Pour ne choisir qu’un unique exemple qui nous paraît significatif, exposons le cas d’Hildegarde de Bingen. C’est une nonne ayant vécu au milieu du XIIe siècle, elle dit avoir des visions durant son sommeil, dont elle transmet le contenu au Pape Eugène II. Elle devient très consultée pour ses visions a priori prophétiques depuis l’Europe entière. Mais ce qui fait l’intérêt particulier que nous lui portons ici, ce sont ses écrits. Elle a écrit entre autre sur ce que l’on appelle désormais la gynécologie. Rappelons qu’à cette époque de l’Histoire en France, la pensée est profondément ancrée dans l’idéologie chrétienne. Ainsi, la pensée d’Hildegarde de Bingen s’exprime à travers le prisme chrétien: pour elle, la sexualité reflète la volonté divine.

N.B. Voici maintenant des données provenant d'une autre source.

import Mathlib
import Summits.ValiantsHypothesis.ValiantsHypothesis.Theorems.NewtonUnitEquationsNewtonTauWeakK3Defs

/-!
# `NewtonTauWeak` (stmt-ValiantsHypothesis-5904), stub `fixedKCoincidence_t2_K3`: lines of an exponent list and
# the FLIP IDENTITY in the Laurent algebra

Helper file of the proof of the `K = 3` sub-stub `fixedKCoincidence_t2_K3` of `stub_binomialNewtonTauCommon`
(line `binomial-normal-form`; siege variation "polynomial identity route").
* `exists_line_structure`: the nonzero exponents `d_j ∈ ℕ²` group into `s ≤ N` LINES with primitive generators
  `q_e` (pairwise non-parallel), `d_j = g_j • q_{cl j}`, `g_j ≥ 1` (primitive vector = exponent divided by the gcd
  of its coordinates; two parallel primitive vectors of `ℕ²` coincide).
* `flip_identity` (`Cruxes/NewtonTauWeak/Lines/binomial-normal-form-ltc.md` §2, as a ring identity in
  `ℂ[ℤ²]`): for ANY set `SL` of lines declared "flipped", a scalar multiple of a product of binomials
  `1 - ρ_j X^{d_j}` over the list equals `κ · X^{P} · Π_e U_e(X^{E_e})` with `E_e = ∓ q_e`, corner
  `P = Σ_{flipped live j} d_j`, and univariate LINE FACTORS `U_e = Π_{live j on e} (1 + ρ̃_j s^{g_j})`,
  `ρ̃_j = (-ρ_j)⁻¹` on flipped lines (`1 - ρ X^d = (-ρ X^d)(1 + (-ρ)⁻¹ X^{-d})`) and `-ρ_j` otherwise; the line
  factors have constant term `1` (`coeff_lineFactor_zero`) and degree at most the multiplicity of the line.
No definitions (all objects inlined). [folklore; this line]
-/

set_option linter.dupNamespace false

noncomputable section

open scoped BigOperators Polynomial

namespace Summit.ValiantsHypothesis.ValiantsHypothesis.Theorems.NewtonUnitEquationsNewtonTauWeak

open Summit.ValiantsHypothesis.ValiantsHypothesis.Theorems.NewtonTauWeakK3

namespace K3Pi

/-! ## Primitive vectors and lines -/

/-- Two coprime pairs of natural numbers spanning parallel vectors are equal. [folklore] -/
theorem eq_of_coprime_of_parallel {a b a' b' : ℕ} (h : Nat.Coprime a b) (h' : Nat.Coprime a' b')
    (hpar : a * b' = b * a') : a = a' ∧ b = b' := by
  have ha : a = a' := by
    apply Nat.dvd_antisymm
    · exact h.dvd_of_dvd_mul_left ⟨b', hpar.symm⟩
    · exact h'.dvd_of_dvd_mul_left ⟨b, by rw [mul_comm b' a, hpar, mul_comm]⟩
  subst ha
  refine ⟨rfl, ?_⟩
  rcases Nat.eq_zero_or_pos a with h0 | hpos
  · subst h0
    rw [Nat.coprime_zero_left] at h h'
    rw [h, h']
  · exact (Nat.eq_of_mul_eq_mul_left hpos (by rw [hpar, mul_comm])).symm

/-- **Lines of an exponent list.** If some exponent is nonzero, the nonzero exponents `d_j ∈ ℕ²` are positive
multiples `g_j • q_e` of `s ≤ N` pairwise non-parallel nonzero vectors `q_e`, every line being the line of some
exponent. [folklore] -/
theorem exists_line_structure {N : ℕ} (d : Fin N → Fin 2 →₀ ℕ) (hex : ∃ j, d j ≠ 0) :
    ∃ s : ℕ, ∃ q : Fin s → (Fin 2 →₀ ℕ), ∃ cl : Fin N → Fin s, ∃ g : Fin N → ℕ,
      s ≤ N ∧ (∀ e, q e ≠ 0) ∧ (∀ e, ∃ j, d j ≠ 0 ∧ cl j = e) ∧
      (∀ j, d j ≠ 0 → 1 ≤ g j ∧ d j = g j • q (cl j)) ∧
      (∀ e e', e ≠ e' → (q e) 0 * (q e') 1 ≠ (q e) 1 * (q e') 0) := by
  classical
  -- primitive vector and multiplicity
  let gc : (Fin 2 →₀ ℕ) → ℕ := fun v => Nat.gcd (v 0) (v 1)
  let pr : (Fin 2 →₀ ℕ) → (Fin 2 →₀ ℕ) := fun v => Finsupp.equivFunOnFinite.symm fun i => v i / gc v
  have hpr_apply : ∀ v i, pr v i = v i / gc v := fun v i => by simp [pr]
  have hgc_pos : ∀ v : Fin 2 →₀ ℕ, v ≠ 0 → 0 < gc v := by
    intro v hv
    by_contra h0
    push Not at h0
    have h00 : gc v = 0 := Nat.le_zero.mp h0
    have := Nat.gcd_eq_zero_iff.mp h00
    apply hv; ext i; fin_cases i
    · exact this.1
    · exact this.2
  have hdecomp : ∀ v : Fin 2 →₀ ℕ, v ≠ 0 → v = gc v • pr v := by
    intro v hv
    ext i
    rw [Finsupp.smul_apply, smul_eq_mul, hpr_apply]
    have hdvd : gc v ∣ v i := by
      fin_cases i
      · exact Nat.gcd_dvd_left _ _
      · exact Nat.gcd_dvd_right _ _
    exact (Nat.mul_div_cancel' hdvd).symm
  have hpr_ne : ∀ v : Fin 2 →₀ ℕ, v ≠ 0 → pr v ≠ 0 := by
    intro v hv h0
    apply hv
    rw [hdecomp v hv, h0, smul_zero]
  have hcop : ∀ v : Fin 2 →₀ ℕ, v ≠ 0 → Nat.Coprime (pr v 0) (pr v 1) := by
    intro v hv
    rw [hpr_apply, hpr_apply]
    exact Nat.coprime_div_gcd_div_gcd (hgc_pos v hv)
  -- the set of primitive directions and its enumeration
  set Q : Finset (Fin 2 →₀ ℕ) := (Finset.univ.filter fun j => d j ≠ 0).image fun j => pr (d j) with hQ
  obtain ⟨j₀, hj₀⟩ := hex
  have hQmem : ∀ j, d j ≠ 0 → pr (d j) ∈ Q := fun j hj =>
    Finset.mem_image.mpr ⟨j, Finset.mem_filter.mpr ⟨Finset.mem_univ j, hj⟩, rfl⟩
  have hspos : 0 < Q.card := Finset.card_pos.mpr ⟨_, hQmem j₀ hj₀⟩
  let enum := Q.equivFin
  let q : Fin Q.card → (Fin 2 →₀ ℕ) := fun e => (enum.symm e).val
  let cl : Fin N → Fin Q.card := fun j => if h : d j ≠ 0 then enum ⟨pr (d j), hQmem j h⟩ else ⟨0, hspos⟩
  refine ⟨Q.card, q, cl, fun j => gc (d j), ?_, ?_, ?_, ?_, ?_⟩
  · calc Q.card ≤ (Finset.univ.filter fun j => d j ≠ 0).card := Finset.card_image_le
      _ ≤ (Finset.univ : Finset (Fin N)).card := Finset.card_filter_le _ _
      _ = N := by simp
  · intro e
    have hmem : (enum.symm e).val ∈ Q := (enum.symm e).prop
    obtain ⟨j, hj, hjq⟩ := Finset.mem_image.mp hmem
    show (enum.symm e).val ≠ 0
    rw [← hjq]
    exact hpr_ne _ (Finset.mem_filter.mp hj).2
  · intro e
    have hmem : (enum.symm e).val ∈ Q := (enum.symm e).prop
    obtain ⟨j, hj, hjq⟩ := Finset.mem_image.mp hmem
    have hdj : d j ≠ 0 := (Finset.mem_filter.mp hj).2
    refine ⟨j, hdj, ?_⟩
    show (if h : d j ≠ 0 then enum ⟨pr (d j), hQmem j h⟩ else ⟨0, hspos⟩) = e
    rw [dif_pos hdj]
    have : (⟨pr (d j), hQmem j hdj⟩ : {x // x ∈ Q}) = enum.symm e := Subtype.ext hjq
    rw [this, Equiv.apply_symm_apply]
  · intro j hj
    refine ⟨hgc_pos _ hj, ?_⟩
    show d j = gc (d j) • (enum.symm (if h : d j ≠ 0 then enum ⟨pr (d j), hQmem j h⟩ else ⟨0, hspos⟩)).val
    rw [dif_pos hj, Equiv.symm_apply_apply]
    exact hdecomp _ hj
  · intro e e' hne hpar
    apply hne
    have hmem : (enum.symm e).val ∈ Q := (enum.symm e).prop
    have hmem' : (enum.symm e').val ∈ Q := (enum.symm e').prop
    obtain ⟨j, hj, hjq⟩ := Finset.mem_image.mp hmem
    obtain ⟨j', hj', hjq'⟩ := Finset.mem_image.mp hmem'
    have hdj : d j ≠ 0 := (Finset.mem_filter.mp hj).2
    have hdj' : d j' ≠ 0 := (Finset.mem_filter.mp hj').2
    change (enum.symm e).val 0 * (enum.symm e').val 1 = (enum.symm e).val 1 * (enum.symm e').val 0 at hpar
    rw [← hjq, ← hjq'] at hpar
    obtain ⟨h0, h1⟩ := eq_of_coprime_of_parallel (hcop _ hdj) (hcop _ hdj') (by rw [hpar, mul_comm])
    have hvv : pr (d j) = pr (d j') := by
      ext i; fin_cases i
      · exact h0
      · exact h1
    have : enum.symm e = enum.symm e' := Subtype.ext (by rw [← hjq, ← hjq', hvv])
    exact enum.symm.injective this

/-! ## The flip identity -/

/-- Scalars pull out of finite products in the Laurent algebra. [folklore] -/
theorem prod_smul_mul {ι : Type*} (t : Finset ι) (β : ι → ℂ) (x : ι → Laurent) :
    ∏ i ∈ t, β i • x i = (∏ i ∈ t, β i) • ∏ i ∈ t, x i := by
  classical
  induction t using Finset.induction_on with
  | empty => simp
  | insert a t ha ih => rw [Finset.prod_insert ha, Finset.prod_insert ha, Finset.prod_insert ha, ih, smul_mul_smul_comm]

/-- Products of monomials. [folklore] -/
theorem prod_T {ι : Type*} (t : Finset ι) (z : ι → Fin 2 → ℤ) : ∏ i ∈ t, T (z i) = T (∑ i ∈ t, z i) := by
  classical
  induction t using Finset.induction_on with
  | empty => simp [T_zero]
  | insert a t ha ih => rw [Finset.prod_insert ha, Finset.sum_insert ha, ih, T_mul_T]

/-- One binomial in the Laurent algebra: `toLaurent (1 - ρ X^d) = 1 - ρ • X^d`. [folklore] -/
theorem toLaurent_binomial (ρ : ℂ) (dd : Fin 2 →₀ ℕ) :
    toLaurent (1 - MvPolynomial.C ρ * MvPolynomial.monomial dd 1) = 1 - ρ • T (expZ dd) := by
  rw [map_sub, map_one, map_mul, toLaurent_C, toLaurent_monomial, one_smul, smul_mul_assoc, one_mul]

/-- **One flipped binomial**: `1 - ρ X^d = (-ρ) • X^d · (1 + (-ρ)⁻¹ s^g)(X^E)` when `d = g q` and `E = -q`.
[folklore] -/
theorem binomial_flipped (ρ : ℂ) (hρ : ρ ≠ 0) (dd qq : Fin 2 →₀ ℕ) (g : ℕ) (h : dd = g • qq) :
    (1 : Laurent) - ρ • T (expZ dd) =
      (-ρ) • (T (expZ dd) * Polynomial.aeval (T (-expZ qq)) (1 + Polynomial.C ((-ρ)⁻¹) * Polynomial.X ^ g)) := by
  have hneg : -ρ ≠ 0 := neg_ne_zero.mpr hρ
  rw [map_add, map_one, map_mul, Polynomial.aeval_C, map_pow, Polynomial.aeval_X, T_pow,
    Algebra.algebraMap_eq_smul_one, smul_mul_assoc, one_mul, mul_add, mul_one, mul_smul_comm, T_mul_T]
  have hz : expZ dd + (g : ℤ) • -expZ qq = 0 := by
    rw [h, map_nsmul, smul_neg, ← natCast_zsmul, add_neg_cancel]
  rw [hz, T_zero, smul_add, smul_smul, mul_inv_cancel₀ hneg, one_smul, neg_smul, sub_eq_neg_add]

/-- **One unflipped binomial**: `1 - ρ X^d = (1 + (-ρ) s^g)(X^q)` when `d = g q`. [folklore] -/
theorem binomial_unflipped (ρ : ℂ) (dd qq : Fin 2 →₀ ℕ) (g : ℕ) (h : dd = g • qq) :
    (1 : Laurent) - ρ • T (expZ dd) =
      Polynomial.aeval (T (expZ qq)) (1 + Polynomial.C (-ρ) * Polynomial.X ^ g) := by
  rw [map_add, map_one, map_mul, Polynomial.aeval_C, map_pow, Polynomial.aeval_X, T_pow,
    Algebra.algebraMap_eq_smul_one, smul_mul_assoc, one_mul, h, map_nsmul, natCast_zsmul, neg_smul,
    sub_eq_add_neg]

/-- **THE FLIP IDENTITY** (see the file header). [folklore; Lines/binomial-normal-form-ltc.md §2] -/
theorem flip_identity {N s : ℕ} (c : ℂ) (ρ : Fin N → ℂ) (d : Fin N → Fin 2 →₀ ℕ) (q : Fin s → Fin 2 →₀ ℕ)
    (cl : Fin N → Fin s) (g : Fin N → ℕ) (hcl : ∀ j, d j ≠ 0 → d j = g j • q (cl j)) (SL : Finset (Fin s)) :
    toLaurent (MvPolynomial.C c * ∏ j, (1 - MvPolynomial.C (ρ j) * MvPolynomial.monomial (d j) 1)) =
      (c * ∏ j, (if d j = 0 then 1 - ρ j else if ρ j = 0 then 1 else if cl j ∈ SL then -ρ j else 1)) •
        (T (expZ (∑ j ∈ Finset.univ.filter (fun j => d j ≠ 0 ∧ ρ j ≠ 0 ∧ cl j ∈ SL), d j)) *
          ∏ e, Polynomial.aeval (T (if e ∈ SL then -expZ (q e) else expZ (q e)))
            (∏ j ∈ Finset.univ.filter (fun j => d j ≠ 0 ∧ ρ j ≠ 0 ∧ cl j = e),
              (1 + Polynomial.C (if cl j ∈ SL then (-ρ j)⁻¹ else -ρ j) * Polynomial.X ^ g j))) := by
  classical
  -- uniform factorisation of each binomial: `b_j = β_j • (X^{z_j} · φ_j(X^{E_{cl j}}))`
  set E : Fin s → Fin 2 → ℤ := fun e => if e ∈ SL then -expZ (q e) else expZ (q e) with hE
  set β : Fin N → ℂ := fun j => if d j = 0 then 1 - ρ j else if ρ j = 0 then 1 else if cl j ∈ SL then -ρ j else 1
    with hβ
  set z : Fin N → Fin 2 → ℤ := fun j => if d j ≠ 0 ∧ ρ j ≠ 0 ∧ cl j ∈ SL then expZ (d j) else 0 with hz
  set φ : Fin N → ℂ[X] := fun j => if d j ≠ 0 ∧ ρ j ≠ 0 then
      1 + Polynomial.C (if cl j ∈ SL then (-ρ j)⁻¹ else -ρ j) * Polynomial.X ^ g j else 1 with hφ
  have hfac : ∀ j, toLaurent (1 - MvPolynomial.C (ρ j) * MvPolynomial.monomial (d j) 1) =
      β j • (T (z j) * Polynomial.aeval (T (E (cl j))) (φ j)) := by
    intro j
    rw [toLaurent_binomial]
    by_cases hd : d j = 0
    · simp only [hβ, hz, hφ, hd, if_true, ne_eq, not_true_eq_false, false_and, if_false, map_one, mul_one,
        map_zero, T_zero]
      rw [sub_smul, one_smul]
    by_cases hρ : ρ j = 0
    · simp only [hβ, hz, hφ, hd, hρ, if_true, if_false, ne_eq, not_true_eq_false, and_false, false_and,
        not_false_eq_true, map_one, mul_one, one_smul, T_zero, zero_smul, sub_zero]
    by_cases hS : cl j ∈ SL
    · simp only [hβ, hz, hφ, hE, hd, hρ, hS, if_true, if_false, ne_eq, not_false_eq_true, and_self]
      exact binomial_flipped (ρ j) hρ (d j) (q (cl j)) (g j) (hcl j hd)
    · simp only [hβ, hz, hφ, hE, hd, hρ, hS, if_true, if_false, ne_eq, not_false_eq_true, and_self,
        and_false, one_smul, T_zero, one_mul]
      exact binomial_unflipped (ρ j) (d j) (q (cl j)) (g j) (hcl j hd)
  rw [map_mul, toLaurent_C, map_prod, Finset.prod_congr rfl fun j _ => hfac j, prod_smul_mul,
    Finset.prod_mul_distrib, prod_T, smul_mul_assoc, one_mul, smul_smul]
  congr 1
  congr 1
  · -- the corner: `Σ z_j`
    congr 1
    rw [hz, ← Finset.sum_filter, map_sum]
  · -- regroup the univariate factors by lines
    rw [← Finset.prod_fiberwise_of_maps_to (g := cl) (fun j _ => Finset.mem_univ (cl j))]
    refine Finset.prod_congr rfl fun e _ => ?_
    rw [map_prod]
    rw [show (Finset.univ.filter fun j => d j ≠ 0 ∧ ρ j ≠ 0 ∧ cl j = e) =
        (Finset.univ.filter fun j => cl j = e).filter (fun j => d j ≠ 0 ∧ ρ j ≠ 0) from by
      ext j; simp only [Finset.mem_filter, Finset.mem_univ, true_and]; tauto]
    conv_rhs => rw [Finset.prod_filter]
    refine Finset.prod_congr rfl fun j hj => ?_
    have hje : cl j = e := (Finset.mem_filter.mp hj).2
    subst hje
    rw [hφ]
    simp only [hE]
    split_ifs <;> first | rfl | exact map_one _

/-! ## The line factors -/

/-- The line factors have constant term `1` (every `g_j ≥ 1`). [folklore] -/
theorem coeff_lineFactor_zero {N : ℕ} (t : Finset (Fin N)) (a : Fin N → ℂ) (g : Fin N → ℕ)
    (hg : ∀ j ∈ t, 1 ≤ g j) : (∏ j ∈ t, (1 + Polynomial.C (a j) * Polynomial.X ^ g j)).coeff 0 = 1 := by
  rw [Polynomial.coeff_zero_eq_eval_zero, Polynomial.eval_prod]
  refine Finset.prod_eq_one fun j hj => ?_
  have : g j ≠ 0 := by have := hg j hj; omega
  rw [Polynomial.eval_add, Polynomial.eval_one, Polynomial.eval_mul, Polynomial.eval_C, Polynomial.eval_pow,
    Polynomial.eval_X, zero_pow this, mul_zero, add_zero]

/-- The line factors have degree at most the sum of the multiplicities. [folklore] -/
theorem natDegree_lineFactor_le {N : ℕ} (t : Finset (Fin N)) (a : Fin N → ℂ) (g : Fin N → ℕ) :
    (∏ j ∈ t, (1 + Polynomial.C (a j) * Polynomial.X ^ g j)).natDegree ≤ ∑ j ∈ t, g j := by
  refine (Polynomial.natDegree_prod_le t _).trans (Finset.sum_le_sum fun j _ => ?_)
  refine (Polynomial.natDegree_add_le _ _).trans (max_le ?_ (Polynomial.natDegree_C_mul_X_pow_le (a j) (g j)))
  rw [Polynomial.natDegree_one]; exact Nat.zero_le _

end K3Pi

end Summit.ValiantsHypothesis.ValiantsHypothesis.Theorems.NewtonUnitEquationsNewtonTauWeak

end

C’est très significatif, car cela implique que dans la pensée qu’elle exprime, le corps de la femme n’est plus condamné, et libère la femme de la culpabilité constante de son corps. Dans une société où les attributs féminins et la sexualité sont synonymes de péché et soumis à un traitement austère, affirmer que cette sexualité n’en est pas un demeure très audacieux. C’est d’ailleurs pour cela que son procès de canonisation a échoué. Elle a été érigée en porte-drapeau du féminisme dans les années 1970.  

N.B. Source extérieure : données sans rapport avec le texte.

import Literature.Barriers.NavierStokesRegularity.NavierStokesInequalitySwitching
import Literature.Analysis.FluidPDE.SpaceTimeRescaling
import HarnessLib

/-!
# Scheffer's switched field: switching times, rescaled pieces and the glued field

Barrier-catalogue support file for `NavierStokesRegularity` (D-0021), first file of the
discharge of the switching argument `Literature.Barriers.NavierStokesRegularity.IsNSIBlock.switching`
(Scheffer 1985, Lemma 2.3; W. S. Ożański, arXiv:1709.00602, §2 "Sketch of the proof of
Theorem 1"). It contains ONLY the objects of the construction and their elementary algebra;
the analysis (rescaling covariance of the Navier–Stokes inequality, energy and dissipation sums,
the local energy inequality of the glued field via the gluing principle of
`NavierStokesInequalityGluing*.lean`, the singular point) is in the sibling files
`SchefferSwitched*.lean`.

## What is printed (Ożański 2017, §2, (2.3)–(2.4); Scheffer 1985, p. 56)

Given `T > 0`, `τ ∈ (0,1)`, `z` and a field `u` on `[0,T]`, with `Γ(x) = τx + z`:
`t₀ = 0`, `t_j = T Σ_{k<j} τ^{2k}`, `T₀ = lim t_j = T/(1-τ²)`, `u^{(0)} = u`,
`u^{(j)}(x,t) = τ^{-j} u(Γ^{-j}(x), τ^{-2j}(t - t_j))`, and
`𝔲(t) = u^{(j)}(t)` for `t ∈ [t_j, t_{j+1})`, `𝔲(t) = 0` for `t ≥ T₀`
(Scheffer: `T_j = (Σ_{k<j} τ^{2k})T`, `u^{j}(x,t) = τ⁻¹u^{j-1}(τ⁻¹(x-a), τ⁻²(t-T_{j-1}))`,
`u = 0` for `t ≥ T_∞ = (1-τ²)⁻¹T`).

## Contents

Builds on the accepted `NavierStokesInequalitySwitching.lean` (public structure `IsNSIBlock`,
`switchTime T τ j = t_j`, `blowupTime T τ = T₀`, `blowupPoint τ z = x₀` and their algebra); the
fact `IsNSIBlock.switching` of `NavierStokesInequalitySingularSolutionsProofs.lean` (stated for a
module-private copy of the structure) follows from `NSISwitching` by the accepted bridge
`isNSIBlock_switching_of_nsiSwitching`, so everything here is phrased for the public objects.

* complements on the switching times: `t_j ≥ 0`, `T₀ - t_j = τ^{2j}T₀`, the local time
  `τ^{-2j}(t - t_j) ∈ [0,T)` of the `j`-th piece, the open slab of smoothness of a piece, and the
  partition of `[0, T₀)` into the pieces `[t_j, t_{j+1})` (existence and uniqueness of the piece
  index, `iUnion_Ico_switchTime`, pairwise disjointness);
* the fixed point `x₀ = z/(1-τ)` of `Γ(x) = τx + z` and the iterates `Γ^{±j}(x) = x₀ + τ^{±j}(x - x₀)`
  (generic in the space `E`);
* `Scheffer.piece T τ z u j = u^{(j)}` (time first), realised as the tree's affine pull-back
  `τ^{-j} • Fluid.stPull τ^{-2j} τ^{-j} (-τ^{-2j}t_j) ((1-τ^{-j})x₀) u` so that the chain rules of
  `FluidPDE/SpaceTimeRescaling` apply verbatim; `piece_apply`, `piece_zero : u^{(0)} = u`, the
  values at the two ends of its life span (`piece_apply_switchTime`,
  `piece_apply_switchTime_succ`), and the slice in the form `x ↦ α • v(x₁ + γ • x)` of the
  affine-covariance lemmas (`piece_slice_eq_smul_comp_affine`);
* `Scheffer.glue T τ z u = 𝔲` (zero for `t < 0` as well, where nothing is required of it), with
  `glue_eq_piece`, `glue_eq_of_mem_Ico : 𝔲 = u on [0,T)`, `glue_eq_zero_of_le : 𝔲 = 0 on [T₀,∞)`.

## References

* W. S. Ożański, *On weak solutions to the Navier–Stokes inequality with internal
  singularities*, arXiv:1709.00602 (2017), §2 (2.3)–(2.4). [`Ozanski2017NSISingular`]
* V. Scheffer, *A solution to the Navier–Stokes inequality with an internal singularity*,
  Comm. Math. Phys. 101 (1985), 47–85, proof of Lemma 2.3 (p. 56). [`Scheffer1985`]
-/

noncomputable section

open Set Function Filter
open scoped Topology

namespace Literature.Barriers.NavierStokesRegularity.Scheffer

/-! ### Switching times: complements to `NavierStokesInequalitySwitching` -/

section Time

/-- `T₀ - t_j = τ^{2j} T₀`: the remaining life span shrinks geometrically. [folklore] -/
theorem blowupTime_sub_switchTime (T : ℝ) {τ : ℝ} (hτ : τ ^ 2 ≠ 1) (j : ℕ) :
    blowupTime T τ - switchTime T τ j = τ ^ (2 * j) * blowupTime T τ := by
  have h1 : (1 : ℝ) - τ ^ 2 ≠ 0 := sub_ne_zero.2 (Ne.symm hτ)
  rw [switchTime_eq T hτ, blowupTime]
  field_simp
  ring

/-- The switching times are nonnegative (`T > 0`, `τ > 0`). [folklore] -/
theorem switchTime_nonneg {T τ : ℝ} (hT : 0 < T) (hτ : 0 < τ) (j : ℕ) : 0 ≤ switchTime T τ j := by
  simpa using (strictMono_switchTime hT hτ).monotone (Nat.zero_le j)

Ces femmes comme Hildegarde de Bingen ont eu un comportement novateur qui, de notre point de vue, au XXIème siècle, leur permettrait d’être considérées comme des « féministes » avant l’heure, puisqu’elles ont servi la cause des femmes. Mais elles ne sont pas féministes, puisque le féminisme n’existait pas. Prenons donc garde, même si la tentation est grande, à l’anachronisme, qui selon l’historienne-anthropologue Nicole Loraux reste pour l’historien “la bête noire” de toute recherche sur des temps révolus : on ne peut attribuer le terme de “féminisme” à des individus ayant vécu, agit, avant la formation du mouvement féministe en tant que tel.

Un bilan d’étape

Il semble ainsi difficile de retracer une histoire linéaire de la femme et du féminisme tant cette dernière fut ponctuée par d’importants événements balanciers stoppant ou accélérant l’émancipation des femmes dans la société.  Mais “ces vides de femmes” dans les sources ainsi que “ces vides de femmes” dans l’étude de l’histoire nous renseignent sur leur condition. Souvent à l’ombre d’un homme illustre, ou effacée au sein de la masse, les femmes ont joué un rôle dans l’histoire. Tout ceci suppose donc d’accepter la complexité des sociétés antérieures et de leurs modes de pensée. L’historien doit donc tâcher de les comprendre et comme le disait joliment Edgar Morin dans son Introduction à la pensée complexe (1990) “nous sommes condamnés à une pensée incertaine, à une pensée criblée de trous, à une pensée qui n’a aucun fondement absolu de certitude. Mais nous sommes capables de penser dans ces conditions dramatiques”.

À l’aube de 1789, quelque chose semble néanmoins se jouer. Olympe de Gouges en est certaine : “La femme à le droit de monter sur l’échafaud”, c’est pourquoi “elle doit avoir également [le droit] de monter à la tribune”.